# Hanger Makeover



## Vic Balshaw (Jun 8, 2014)

Over the last couple of month I've done a bit of shuffling about in the hanger. I decided that my completed models on the shelves were looking somewhat tatty, needing a cleanup, some minor repairs and better protection. 

The upshot is that I now have glass display cabinets a new storage bench and as some of you will comment, a very tidy hobby room. All I've got to do now is get back in there and start building.

Reactions: Like Like:
1 | Like List reactions


----------



## Lucky13 (Jun 9, 2014)

Too tidy!  















(Looking good though)


----------



## GrauGeist (Jun 9, 2014)

Very nice!!


----------



## Capt. Vick (Jun 9, 2014)

Very VERY nice Vic! Congrats!


----------



## rochie (Jun 9, 2014)

Well done Vic, time to start building again ?


----------



## N4521U (Jun 9, 2014)

Your hangAr is shaping up real nice Vic.
But do you have as much shelf space as before??????


----------



## Wildcat (Jun 9, 2014)

Very cool Vic, and nice collection too!


----------



## Wurger (Jun 9, 2014)

I echo the post above.


----------



## Wayne Little (Jun 9, 2014)

Top stuff Vic!


----------



## vikingBerserker (Jun 11, 2014)

Sweet!


----------



## T Bolt (Jun 12, 2014)

Very nice Vic. I love my cabinet with glass doors. Had it a year and the models in it are still dust free.


----------



## YakFlyer (Jul 8, 2014)

Very impressive stuff there mate. Liking the variety too. Those glass shelves are great, you can see all the detail. Tell me that stack of kits are not unmade...


----------



## Gnomey (Jul 8, 2014)

Good work Vic, looks great but far too tidy!


----------



## Maglar (Jul 8, 2014)

I saw a tank kit at the bottom of that stash.. A perfect candidate for a sacrifice to the model gods if you ask me. 

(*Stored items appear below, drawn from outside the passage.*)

/-- **THE FLOW-FREE SUPPORT LAW.**  If `Ω = curlCLM ∘ G` (`G ∈ L¹_loc`) is a renormalised solution — for every `β ∈ C¹` bounded with bounded derivative and
every test `ψ`, `∫ β(Ω)(3γψ + Dψ[W]) = ∫ ψ Dβ(Ω)[Ω − GΩ]`, `W = γy + V`, `V ∈ L¹_loc` — then `∫ 1_{Ω≠0}(3γψ + Dψ[W]) = 0` for every test `ψ`
(`β_δ → 1_{≠0}`, `Dβ_δ(Ω)[Ω − GΩ] → 0` dominatedly). -/
theorem supportLaw_of_renormalised (hVl : LocallyIntegrable V volume) (hGl : LocallyIntegrable G volume)
    (hren : ∀ β : EuclideanSpace ℝ (Fin 3) → ℝ, ContDiff ℝ 1 β → (∃ C : ℝ, ∀ w, ‖β w‖ ≤ C ∧ ‖fderiv ℝ β w‖ ≤ C) →
      ∀ ψ : EuclideanSpace ℝ (Fin 3) → ℝ, IsTestFunctionOn (⊤ : Opens (EuclideanSpace ℝ (Fin 3))) ψ →
        ∫ y, β (curlCLM (G y)) * (3 * γ * ψ y + fderiv ℝ ψ y (selfSimilarTransport γ 0 V y)) =
          ∫ y, ψ y * fderiv ℝ β (curlCLM (G y)) (curlCLM (G y) - G y (curlCLM (G y))))
    {ψ : EuclideanSpace ℝ (Fin 3) → ℝ} (hψ : IsTestFunctionOn (⊤ : Opens (EuclideanSpace ℝ (Fin 3))) ψ) :
    ∫ y, (if curlCLM (G y) = 0 then (0 : ℝ) else 1) * (3 * γ * ψ y + fderiv ℝ ψ y (selfSimilarTransport γ 0 V y)) = 0 := by
  -- ### notation and measurability
  set Ω : EuclideanSpace ℝ (Fin 3) → EuclideanSpace ℝ (Fin 3) := fun y => curlCLM (G y) with hΩ
  set W : EuclideanSpace ℝ (Fin 3) → EuclideanSpace ℝ (Fin 3) := selfSimilarTransport γ 0 V with hW
  have hGm : AEStronglyMeasurable G volume := hGl.aestronglyMeasurable
  have hΩm : AEStronglyMeasurable Ω volume := curlCLM.continuous.comp_aestronglyMeasurable hGm
  have hGΩm : AEStronglyMeasurable (fun y => G y (Ω y)) volume :=
    Continuous.comp_aestronglyMeasurable₂
      (g := fun (L : EuclideanSpace ℝ (Fin 3) →L[ℝ] EuclideanSpace ℝ (Fin 3)) (v : EuclideanSpace ℝ (Fin 3)) => L v)
      (isBoundedBilinearMap_apply (𝕜 := ℝ) (E := EuclideanSpace ℝ (Fin 3)) (F := EuclideanSpace ℝ (Fin 3))).continuous hGm hΩm
  have hWl : LocallyIntegrable W volume := by
    have h1 : LocallyIntegrable (fun y : EuclideanSpace ℝ (Fin 3) => γ • (y - 0)) volume :=
      ((continuous_id.sub continuous_const).const_smul γ).locallyIntegrable
    exact h1.add hVl
  -- the test-side function `A = 3γψ + Dψ[W]` is integrable
  have hψc : Continuous ψ := hψ.contDiff.continuous
  have hψi : Integrable ψ volume := hψc.integrable_of_hasCompactSupport hψ.hasCompactSupport
  have hA : Integrable (fun y => 3 * γ * ψ y + fderiv ℝ ψ y (W y)) volume :=
    (hψi.const_mul _).add (integrable_clm_apply_of_locallyIntegrable (hψ.contDiff.continuous_fderiv (by simp))
      (hψ.hasCompactSupport.fderiv (𝕜 := ℝ)) hWl)
  -- ### the sequence `δₙ = 1/(n+1)`
  set d : ℕ → ℝ := fun n => 1 / ((n : ℝ) + 1) with hd
  have hdpos : ∀ n, 0 < d n := fun n => by rw [hd]; positivity
  have hdlim : Tendsto d atTop (𝓝 0) := tendsto_one_div_add_atTop_nhds_zero_nat
  -- the renormalisation identity for `β_{δₙ}`
  have hid : ∀ n : ℕ, ∫ y, ‖Ω y‖ ^ 2 * (d n + ‖Ω y‖ ^ 2)⁻¹ * (3 * γ * ψ y + fderiv ℝ ψ y (W y)) =
      ∫ y, ψ y * (2 * d n / (d n + ‖Ω y‖ ^ 2) ^ 2 * ⟪Ω y, Ω y - G y (Ω y)⟫) := by
    intro n
    have h := hren (fun w => ‖w‖ ^ 2 * (d n + ‖w‖ ^ 2)⁻¹) (contDiff_betaR (hdpos n))
      ⟨1 + (d n)⁻¹, fun w => betaR_bounds (hdpos n) w⟩ ψ hψ
    simp_rw [fderiv_betaR_apply (hdpos n)] at h
    exact h
  -- ### left side: dominated convergence to `∫ 1_{Ω≠0} A`
  have hL : Tendsto (fun n : ℕ => ∫ y, ‖Ω y‖ ^ 2 * (d n + ‖Ω y‖ ^ 2)⁻¹ * (3 * γ * ψ y + fderiv ℝ ψ y (W y))) atTop
      (𝓝 (∫ y, (if Ω y = 0 then (0 : ℝ) else 1) * (3 * γ * ψ y + fderiv ℝ ψ y (W y)))) := by
    refine tendsto_integral_of_dominated_convergence (fun y => ‖3 * γ * ψ y + fderiv ℝ ψ y (W y)‖) (fun n => ?_) hA.norm
      (fun n => Eventually.of_forall fun y => ?_) (Eventually.of_forall fun y => ?_)
    · exact (((contDiff_betaR (hdpos n)).continuous.comp_aestronglyMeasurable hΩm).mul hA.aestronglyMeasurable)
    · rw [norm_mul]
      have hdn := hdpos n
      refine mul_le_of_le_one_left (norm_nonneg _) ?_
      rw [Real.norm_of_nonneg (by positivity), ← div_eq_mul_inv]
      exact (div_le_one (by positivity)).2 (by linarith)
    · refine Tendsto.mul_const _ ?_
      by_cases hy : Ω y = 0
      · simp [hy]
      · have hpos : 0 < ‖Ω y‖ ^ 2 := by positivity
        rw [if_neg hy]
        have h := ((hdlim.add_const (‖Ω y‖ ^ 2)).inv₀ (by positivity)).const_mul (‖Ω y‖ ^ 2)
        rw [zero_add, mul_inv_cancel₀ hpos.ne'] at h
        exact h
  -- ### right side: dominated convergence to `0`
  have hR : Tendsto (fun n : ℕ => ∫ y, ψ y * (2 * d n / (d n + ‖Ω y‖ ^ 2) ^ 2 * ⟪Ω y, Ω y - G y (Ω y)⟫)) atTop
      (𝓝 (∫ _y : EuclideanSpace ℝ (Fin 3), (0 : ℝ))) := by
    have hGn : LocallyIntegrable (fun y => 1 + ‖G y‖) volume := fun x => (locallyIntegrable_const (μ := (volume : Measure (EuclideanSpace ℝ (Fin 3)))) (1 : ℝ) x).add (hGl x).norm
    have hbound : Integrable (fun y => ‖ψ y‖ • (1 + ‖G y‖)) volume :=
      hGn.integrable_smul_left_of_hasCompactSupport hψc.norm hψ.hasCompactSupport.norm
    refine tendsto_integral_of_dominated_convergence (fun y => ‖ψ y‖ • (1 + ‖G y‖)) (fun n => ?_) hbound
      (fun n => Eventually.of_forall fun y => ?_) (Eventually.of_forall fun y => ?_)
    · have hdn := hdpos n
      refine hψc.aestronglyMeasurable.mul (AEStronglyMeasurable.mul ?_ (hΩm.inner (hΩm.sub hGΩm)))
      have hne : ∀ w : EuclideanSpace ℝ (Fin 3), (d n + ‖w‖ ^ 2) ^ 2 ≠ 0 := fun w => by positivity
      have hc : Continuous fun w : EuclideanSpace ℝ (Fin 3) => 2 * d n / (d n + ‖w‖ ^ 2) ^ 2 :=
        continuous_const.div ((continuous_const.add (continuous_norm.pow 2)).pow 2) hne
      exact hc.comp_aestronglyMeasurable hΩm
    · -- `|ψ · 2δ⟪Ω, Ω − GΩ⟫/(δ+‖Ω‖²)²| ≤ |ψ| (1 + ‖G‖)`
      rw [norm_mul, smul_eq_mul]
      refine mul_le_mul_of_nonneg_left ?_ (norm_nonneg _)
      have hD : 0 < d n + ‖Ω y‖ ^ 2 := by positivity
      have h1 : |⟪Ω y, Ω y - G y (Ω y)⟫| ≤ ‖Ω y‖ ^ 2 * (1 + ‖G y‖) := by
        calc |⟪Ω y, Ω y - G y (Ω y)⟫| ≤ ‖Ω y‖ * ‖Ω y - G y (Ω y)‖ := abs_real_inner_le_norm _ _
          _ ≤ ‖Ω y‖ * (‖Ω y‖ + ‖G y‖ * ‖Ω y‖) :=
              mul_le_mul_of_nonneg_left ((norm_sub_le _ _).trans (add_le_add le_rfl ((G y).le_opNorm _))) (norm_nonneg _)
          _ = ‖Ω y‖ ^ 2 * (1 + ‖G y‖) := by ring
      have h2 : 2 * d n / (d n + ‖Ω y‖ ^ 2) ^ 2 * ‖Ω y‖ ^ 2 ≤ 1 := by
        rw [div_mul_eq_mul_div, div_le_one (by positivity)]
        nlinarith [sq_nonneg (d n - ‖Ω y‖ ^ 2), hdpos n]
      rw [Real.norm_eq_abs, abs_mul, abs_of_nonneg (by positivity : 0 ≤ 2 * d n / (d n + ‖Ω y‖ ^ 2) ^ 2)]
      calc 2 * d n / (d n + ‖Ω y‖ ^ 2) ^ 2 * |⟪Ω y, Ω y - G y (Ω y)⟫|
          ≤ 2 * d n / (d n + ‖Ω y‖ ^ 2) ^ 2 * (‖Ω y‖ ^ 2 * (1 + ‖G y‖)) := mul_le_mul_of_nonneg_left h1 (by positivity)
        _ = 2 * d n / (d n + ‖Ω y‖ ^ 2) ^ 2 * ‖Ω y‖ ^ 2 * (1 + ‖G y‖) := by ring
        _ ≤ 1 * (1 + ‖G y‖) := mul_le_mul_of_nonneg_right h2 (by positivity)
        _ = 1 + ‖G y‖ := one_mul _
    · by_cases hy : Ω y = 0
      · simp [hy]
      · have hpos : 0 < ‖Ω y‖ ^ 2 := by positivity
        have h := ((hdlim.const_mul 2).div ((hdlim.add_const (‖Ω y‖ ^ 2)).pow 2) (by positivity)).mul_const
          ⟪Ω y, Ω y - G y (Ω y)⟫ |>.const_mul (ψ y)
        simpa using h
  -- ### conclusion
  rw [integral_zero] at hR
  have hL' : Tendsto (fun n : ℕ => ∫ y, ‖Ω y‖ ^ 2 * (d n + ‖Ω y‖ ^ 2)⁻¹ * (3 * γ * ψ y + fderiv ℝ ψ y (W y))) atTop (𝓝 0) := by
    simp_rw [hid]; exact hR
  exact tendsto_nhds_unique hL hL'

end SupportLaw

/-! ### The member-level law (the line's stub E3, δ-unfolded) -/

section Member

I like the glass display and name tags, nice collection!


----------



## Njaco (Jul 8, 2014)

Where did you get those cases?? Mine has glass doors but is wood framed. Yours look beautiful and allows the gazer to see the models. awesome!


----------



## Crimea_River (Jul 8, 2014)

Gnomey said:


> Good work Vic, looks great but far too tidy!



I give it 3 days.....

I do like those cabinets Vic and, like Chris. am curious where you got them.


----------



## Rogi (Jul 9, 2014)

+1 would love to buy those cabinets too 

If they are your custom work, put me down for an order  with this order you may start a highly successful company, Vikea (heheh see what I did here )  specializing in excellent cabinetry and easy to understand instructions vs what we have now, the complete opposite of these other companies !  !


----------



## Vic Balshaw (Jul 9, 2014)

Damn me guys, I've been so tied up with getting back into modelling that I have completely ignored this thread. I do apologise and many, many thanks for all you're kind words



N4521U said:


> Your hangAr is shaping up real nice Vic.
> But do you have as much shelf space as before??????

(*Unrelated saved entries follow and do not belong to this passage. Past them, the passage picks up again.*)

/-
Copyright: statement-level skeleton of a published paper (lit-balaban cell, Phase-2 proof seat p26 gen 42). No claims beyond
what the kernel checks below.
-/
import Mathlib
import Literature.MathematicalPhysics.QuantumFieldTheory.Balaban1983to89.B3Eq36TadpoleExpressions
import Literature.MathematicalPhysics.QuantumFieldTheory.Balaban1983to89.B3Sect3Graphs318
import Literature.MathematicalPhysics.QuantumFieldTheory.Balaban1983to89.B3Eq39FromFeynmanRules

/-!
# B3 — T. Bałaban, *(Higgs)₂,₃ quantum fields in a finite volume. III. Renormalization*, CMP **88** (1983) 411–445
[Balaban1983Higgs3] — p. 416 [PDF 6] **the pictures ③, ⑤, ⑥ of (1.22)** (= the pictures 2, 1, 7 of **(3.18)** p. 438 [PDF 28]: p18's
model graphs `B3Sect3Graphs318.g318b`, `g318a`, `g318g`, identified with (1.22)'s ③⑤⑥ in p18's `B3Sect1Graphs122`) **EVALUATED BY THE
FEYNMAN RULES**: the general evaluator `B3GraphAmplitudeRules.graphAmp` (FILE 2 of this seat's evaluator lineage; FILE 1 `B3GraphAmplitude`)
RUN on the three drawings, in closed form for arbitrary model data / localization weights / line kernels / joint external field, and —
at print's data of p. 416 (*"B̃ = 0, g_k = 1"*, all bonds of `T_ε`, free propagators) — COMPARED WITH THE THIRD, FIFTH AND SIXTH DISPLAYED
TERMS OF (1.22) restated on the (Higgs)₂,₃ torus carrier: `E(③) = (1/6)·third122T`, `E(⑤) = (1/8)·fifth122T`,
`E(⑥) = (N/(4²(2N+4)))·sixth122T` (FILE 11 of the evaluator; the tadpoles ① = `g36c`, ② = `g36b` are FILE 3 `B3Eq36TadpoleExpressions`,
④ = `g36a` is FILE 5 `B3Eq39FromFeynmanRules`)

statement-level skeleton of published theorems with citation tags; proofs where landed; nothing here is a claim about
the Yang–Mills mass gap

PDF held: `paper:balaban1983-higgs-2-3-quantum-fields-finite-volume` (journal page = PDF page + 410); the display (1.22) p. 416 [PDF 6] and
the pictures (3.18) p. 438 [PDF 28] are taken from the verified transcriptions in the headers of `B3Eq123Counterterms` (p26 g39),
`B3Sect1Graphs122` and `B3Sect3Graphs318` (p18), read there as images on the ×2 renders
`run/shared/lean/pub/pub-balaban/b2b-balaban-ref1/pages/1983-cmp88-higgs23-III/1983-cmp88-higgs23-III-p006-x2.png` / `…-p028-x2.png`;
pp. 413–414 as in FILE 2.

CITATION HEADER (lean-in-tree rule).  lit-balaban TYPED SKELETON (HOME `run/shared/lean/pub/lit-balaban/`), PHASE 2, seat p26 gen 42
(unit `lit-balaban-p26`; the evaluator lineage FILEs 1–10: `B3GraphAmplitude` p361338, `B3GraphAmplitudeRules` p362438,
`B3Eq36TadpoleExpressions` p363523, `B3ExpansionFromFeynmanRules` p363747/p364487, `B3Eq39FromFeynmanRules` p365665,
`B3Eq326FromFeynmanRules` p367199, `B3Eq322FromFeynmanRules` p368682, `B3GraphAmplitudeMajorant` p368098); free-target protocol G.5-34(d),
TAKING #7 (HOME/STATUS.md 2026-08-23T16:3xZ); design note `HOME/lit-balaban-p26/DESIGN-B3-evaluator.md` item 2 (*"PICTURES: the
per-picture dictionaries become instances"*).  ROWS **B3.Eq1.19-1.22** (the (1.22) cell; head `proved`, fold owner r15) and
**B3.Eq3.18-3.20** (the pictures (3.18); fold owner r15) of `HOME/lit-balaban-r15/ROWS-B3.md` — OPTIONAL located members, zero head weight;
also B3.Def@420 (*"E(G, {□(v)}, Φ, A) COMPUTED on concrete pictures"*).  CONSUMES BY NAME, nothing re-declared: p18's graphs
`B3Sect3Graphs318.g318a/g318b/g318g` (p248469 lineage), FILE 1's `amp`, `SLeg/VLeg/OLeg`, `sPairing/vPairing`, `SLine/VLine`,
`ExtSLeg/ExtVLeg`, `spartner_eq_some_iff/_none_iff`, `vpartner_eq_some_iff`, `Pairing.isLower_iff/mate_eq/not_isLower_of_none`,
`vertexFactor/sLineFactor/vLineFactor/oLineFactor`, FILE 2's `graphAmp`, `rulesOf`, `rule16`, `rule110`, `pleg110`, `vlegs`, `basisE`,
`basisV`, `inner_basisE`, `extS`, `Model`, `Loc`, FILE 3's `basisE_eq`, `opCoeff`, `pleg110_basisE`, `sum_opCoeff`, the typer's
`HiggsLattice.{Params, Site, PBond, ScalarField, ChargeData}`, `B3Eq18VertexExpansion.Op`.

THE PRINTED TEXT (verbatim, p. 416 [PDF 6]).  *"We have η = ε (hence L^kε = 1) and the only vertices are (1.6), (1.7) [with δm² instead of
δm²_k(x)], (1.8), and (1.10) with n′ = 0, B̃ = 0, g_k = 1 (but without any restrictions on n). The propagators are C^ε_0 for the scalar
field and C^ε = (−Δ^ε + μ₀²)^{−1} for the vector field (of course internal indices and vector indices are understood here). Let us write a
few terms of the expansion of Σ^ε:
Σ^ε(x−x′) = −4(N+2)λC^ε_0(0)δ^ε(x−x′) + e²dC^ε(0)q²δ^ε(x−x′) + (2·3/4!)de⁴ε²(C^ε(0))²q⁴δ^ε(x−x′)
 − e²Σ_{μ=1}^d q(∂^ε_μC^ε_0∂^{ε*}_μ)(x−x′)qC^ε(x−x′) + 2de⁴q²C^ε_0(x−x′)q²(C^ε(x−x′))² + 4²(2N+4)λ²(C^ε_0(x−x′))³ + … = [seven pictures]
+ ⋯ (1.22) Here we did not write, and we will not write in the future, combinatoric factors before the graphs, understanding that they
are a part of the graphical description."*  p. 414 [PDF 4]: *"All the A′-legs are contracted, i.e. they are divided into pairs and each
pair is replaced by the corresponding propagator. Some φ′-legs are replaced by external scalar fields and the remaining are again divided
into pairs and each pair is replaced by a propagator"*.  The pictures: p18's `B3Sect1Graphs122` header — *"③ two A-tadpoles at
(1.10)_{4,0} = `g318b`; … ⑤ two vertices (1.10)_{2,0} joined by the φ-line and both A-lines = `g318a`; ⑥ the sunset of two vertices (1.6) =
`g318g`"*.

READING (declared).  (a) The values below are what OUR evaluator (FILE 1's index form `amp` at FILE 2's polarized rules (1.6)/(1.10),
`graphAmp`) returns on p18's DRAWINGS — one labelled pairing each: ③ A′-legs `0–3`, `1–2` of (1.10)_{4,0}; ⑤ φ′-legs `0 ↔ 0`, A′-legs
`j ↔ j` of the two (1.10)_{2,0}; ⑥ φ′-legs `j ↔ j` (`j < 3`) of the two (1.6), so that the lines `0, 1` leave the SAME scalar product
`(φ′·φ′)` of (1.6) (a closed index loop).  (b) PRINT'S DATA (§§3, 6, 9): all bonds `M.S = T_ε`, resp. `Ω₁ = T_ε`, trivial localization
weights, `g_k = 1`; the scalar line kernels `C₀ ⊗ 1_N` (`K((x,a),(x′,a′)) = [a = a′]C₀(x,x′)`: *"internal indices … understood"*), the
vector line kernels `δ_{μμ′}C(b₋,b′₋)` (diagonal in the bond directions — the READING of print's scalar kernel `C^ε` for the A-lines;
*"vector indices … understood"*); `C₀`, `C` are SUPPLIED two-point kernels (print's `C^ε_0`, `C^ε = (−Δ^ε + μ₀²)^{−1}`; their concrete
torus instances are p37's `B3Eq122TorusPropagators`), `η = P.mesh 0` plays print's `ε`.  (c) The printed terms are RESTATED on the
(Higgs)₂,₃ torus carrier as bilinear forms in the two external fields (`third122T`, `fifth122T`, `sixth122T`: print's kernel inserted
between `φ(x)` and `φ′(x′)` and summed `Σ_{x,x′} ε^{2d}`, the lattice δ of ③ collapsing one sum), with the charge matrices as the
OPERATORS `q⁴ = q²q²` acting on `φ′` (print's T1-style `q…q`; `B3Eq123Counterterms.sig3/sig5/sig6` carry them as one real factor on the
`Setup` carrier) — «restated», not «identified»; no carrier bridge is invoked.  (d) COEFFICIENTS as the kernel finds them:
`E(③) = (1/6)·third122T` (the picture's `1/4!` of (1.10)_{4,0} against print's `2·3/4!`), `E(⑤) = (1/8)·fifth122T` (the picture's
`(1/2!)²` against print's `2`), `E(⑥) = (N/(4²(2N+4)))·sixth122T` (the picture's `λ²·N` — the closed index loop — against print's
`4²(2N+4)λ² = (32N + 64)λ²`, a count consistent with the `4·4·3!` labelled pairings of the sunset of which `32` close an index loop and `64`
form one index chain); signs agree (`(−λ)² = λ²`, `e⁴ > 0`).  These ratios are print's *"combinatoric factors … part of the graphical
description"*; the decompositions in parentheses are this seat's reading, recorded as such.

WHAT IS TYPED / PROVED (definitions with bodies + theorems; no `Prop` fact, no `sorry`; standard axioms; `[folklore]` kernels private).
③ (`g318b`): §1 `w3`, `sb3`, `tb3`, `sother3_none`, `sb3_cases`, `tb3_cases`, `sb3_injective`, `tb3_injective`, `instIsEmptySLine3`,
**`vother3`** (A′-leg `j ↦ 3 − j`), `vlower3_iff`, `vother3_ne_none`, `vl3a`, `vl3b`, `vl3a_ne_vl3b`, **`univ_vline3`** (TWO A′-lines),
`vmate3`, `instIsEmptyExtVLeg3`, `instIsEmptyOLeg3`, `es3`, `es3_0_ne_1`, `univ_extSLeg3`; §2 `assign3`, `assign3_sb0/sb1`, `assign3_injective`,
`extAt3`, `extS_extAt3`, **`vlegs_basisV_four`** (`Π_{j<4} g(b₋)δ_{β_j}(b) = [b = β_j ∀j]·g(b₋)⁴`), **`graphAmp_g318b`** (`E = (e⁴η²/4!) Σ_{b∈S}
w(b) η^d g_k(b₋)⁴ Kv₀(b,b)Kv₁(b,b) Σ_{a,a′}(e_a·q⁴e_{a′})Φ((b₋,a),(b₋,a′))`), **`graphAmp_g318b_extS`** (`… [φ₀(b₋)·q⁴φ₁(b₋)]`); §3 `pairExt3`,
`pairExt3_apply`, **`third122T`**, **`graphAmp_g318b_free`** (`= (e⁴η²/4!)·d·Σ_x η^d g₀(x)g_k(x)⁴C(x,x)² φ(x)·q⁴φ′(x)`), **`graphAmp_g318b_print`**
(`= (1/6)·third122T`).  ⑥ (`g318g`): §4 `sg`, `vx6`, `sg_cases`, `sg_injective2`, **`sother6`** (leg `j < 3` ↦ leg `j` of the other
vertex), `sother6_ext`, `sother6_none_iff`, `slower6_iff`, `l60`, `l61`, `l62`, `l6_ne`, **`univ_sline6`** (THREE φ′-lines), `smate6`,
`instIsEmptyVLeg6/OLeg6/VLine6/ExtVLeg6`, `ee6`, `ee6_0_ne_1`, `univ_extSLeg6`; §5 `sg_cases8`, **`rule16_basisE`** (the polarized (1.6) on
basis fields = Kronecker deltas, any level), `assign6`, `assign6_apply`, `assign6_injective`, `extAt6`, `assign6_ext`, `extS_extAt6`,
**`graphAmp_g318g`** (`E = λ² Σ_{x,x′∈Ω₁} w₀(x)w₁(x′) η^{2d} Σ_{a,c,a′,c′} Ks₀((x,a),(x′,a′))Ks₁((x,a),(x′,a′))Ks₂((x,c),(x′,c′))Φ((x,c),(x′,c′))`);
§6 `pairExt6`, `pairExt6_apply`, **`sixth122T`**, **`graphAmp_g318g_extS`**, **`graphAmp_g318g_free`** (`= λ²·N·Σ_{x,x′∈Ω₁} w₀w₁ η^{2d}
C₀(x,x′)³ φ(x)·φ′(x′)`), **`graphAmp_g318g_print`** (`= (N/(4²(2N+4)))·sixth122T`).  ⑤ (`g318a`): §7 `sa5`, `va5`, `vx5`, `sa5_cases`,
`va5_cases`, `sa5_injective2`, `va5_injective2`, **`sother5`**/`sother5_ext`/`sother5_none_iff`, **`vother5`**, `slower5_iff`, `vlower5_iff`,
`sl5`, `uniqueSLine5`, `vl5a`, `vl5b`, `vl5a_ne_vl5b`, **`univ_vline5`**, `mate5`, `instIsEmptyExtVLeg5/OLeg5`, `ee5`, `ee5_0_ne_1`,
`univ_extSLeg5`; §8 `assign5`, `assign5_apply`, `assign5_injective`, `extAt5`, `assign5_ext`, `bassign5`, `bassign5_apply`, `extS_extAt5`,
**`vlegs_basisV_two`**, **`graphAmp_g318a`** (`E = (e²/2)² Σ_{b,b′∈S} w₀(b)w₁(b′) η^{2d} g_k(b₋)²g_k(b′₋)² Kv₀(b,b′)Kv₁(b,b′)
Σ_{a,c,a′,c′}(e_a·q²e_c)(e_{a′}·q²e_{c′}) Ks((b₋,a),(b′₋,a′)) Φ((b₋,c),(b′₋,c′))`); §9 `opCoeff_eq_apply`, **`sum_opCoeff_mul`**
(`Σ_c(e_a·Te_c)u_c = (Tu)_a`), **`inner_sq_sq`** (`q²u·q²v = u·q⁴v`), `pairExt5`, `pairExt5_apply`, **`fifth122T`**, **`graphAmp_g318a_extS`**,
**`graphAmp_g318a_free`** (`= (e²/2)²·d·Σ_{x,x′} η^{2d} g₀g₁ g_k²g_k′² C₀(x,x′)C(x,x′)² (q²φ(x)·q²φ′(x′))`), **`graphAmp_g318a_print`**
(`= (1/8)·fifth122T`).  v1.1 (APPEND-ONLY, §§1–9 byte-identical): §10 ① = (3.6)₃ (`g36c`, FILE 3's `graphAmp_g36c_extS`): `pairExt1`,
`pairExt1_apply`, **`first122T`** (print's *"−4(N+2)λC^ε_0(0)δ^ε(x−x′)"* restated), **`graphAmp_g36c_free`** (`= −λ·N·Σ_{x∈Ω₁} w η^d C₀(x,x)
φ(x)·φ′(x)` — the φ′-loop gives the trace `N·C₀(x,x)`), **`graphAmp_g36c_print`** (`= (N/(4(N+2)))·first122T`: the drawn loop on ONE scalar
product is the N-type Wick term; print's `4(N+2) = 4N + 8`, a count consistent with the ordered choices of the two external legs — reading
note); §11 ② = (3.6)₂ (`g36b`, FILE 3's `graphAmp_g36b_extS`): `pairExt2`, `pairExt2_apply`, **`second122T`** (print's *"e²dC^ε(0)q²δ^ε(x−x′)"*
restated, `q²` the operator), **`graphAmp_g36b_free`** (`= (e²/2)·d·Σ_x η^d g₀g_k² C(x,x) φ(x)·q²φ′(x)`), **`graphAmp_g36b_print`**
(`= (1/2)·second122T`).  With FILE 5's `graphAmp_g36a_free` (④ = (3.8): `−e²·graphTerm39T`, print's fourth term with `G_{(j)} ↦ C^ε_0`,
`G_{(j′)} ↦ C^ε`, `g = g′ = 1`) ALL SIX one- and two-vertex pictures ①–⑥ of (1.22) are evaluated against their displayed terms.  v1.2 (APPEND-ONLY + one import, FILE 5):
§12 **`fourth122T`** (print's fourth term restated: FILE 5's four-term kernel `dKernelT`), **`graphAmp_g36a_print`** (`E(④) = fourth122T`, coefficient
one — FILE 5's `graphAmp_g36a_free` at `g₀ = g₁ = g_k = 1`).
HONEST SCOPE.  (a) These are evaluations of OUR evaluator on p18's drawings; print displays the analytic terms of (1.22) with their
combinatoric factors, and the comparison theorems `…_print` hold with the ratios of reading (d) — nothing is asserted about the derivation
of print's factors from Wick's theorem, about the «+ …», or about 1PI-ness.  (b) The free kernels, their internal-index / direction
structure, all bonds / `Ω₁ = T_ε`, `g_k = 1` and trivial weights are HYPOTHESES of the `free`/`print` theorems; §§2, 5, 8 hold in general.
(c) The restated terms live on the (Higgs)₂,₃ carrier; `B3Eq123Counterterms.sig3/sig5/sig6` (the `Setup` carrier, scalar charge factor)
are not bridged here.  (d) Nothing analytic (no propagator property, no `ε → 0` statement — the divergence sentence of p. 416 is
`B3Eq122LocalDivergence`'s).  (e) ⑦ (`g122g`, three vertices with the (1.7) insertion) and the remaining (3.18) pictures `g318c–f`
((1.8) vertices, differentiated lines) are not evaluated here.  Unit `lit-balaban-p26` gen 42 (literature-prover-lit-balaban-p26-g42-0),
HOME `run/shared/lean/pub/lit-balaban/`, 2026-08-23 (v1.0 p369030; v1.1 p369633 and v1.2 append-only, same seat).
-/

open Finset
open scoped BigOperators InnerProductSpace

Bill, by my reckoning and some very strategic placing I should be able to get all the completed kits into these cabinets with the big boys on top. That assuming the stash remains static, but I confess to having added a 1/350 USS Indianapolis and a 1/32 A-7E Corsair II to the since then.



YakFlyer said:


> Very impressive stuff there mate. Liking the variety too. Those glass shelves are great, you can see all the detail. Tell me that stack of kits are not unmade...



That’s just about half the stack, the real big boys are stuck in the wardrobe or under furniture.



Maglar said:


> I saw a tank kit at the bottom of that stash.. A perfect candidate for a sacrifice to the model gods if you ask me.
> I like the glass display and name tags, nice collection!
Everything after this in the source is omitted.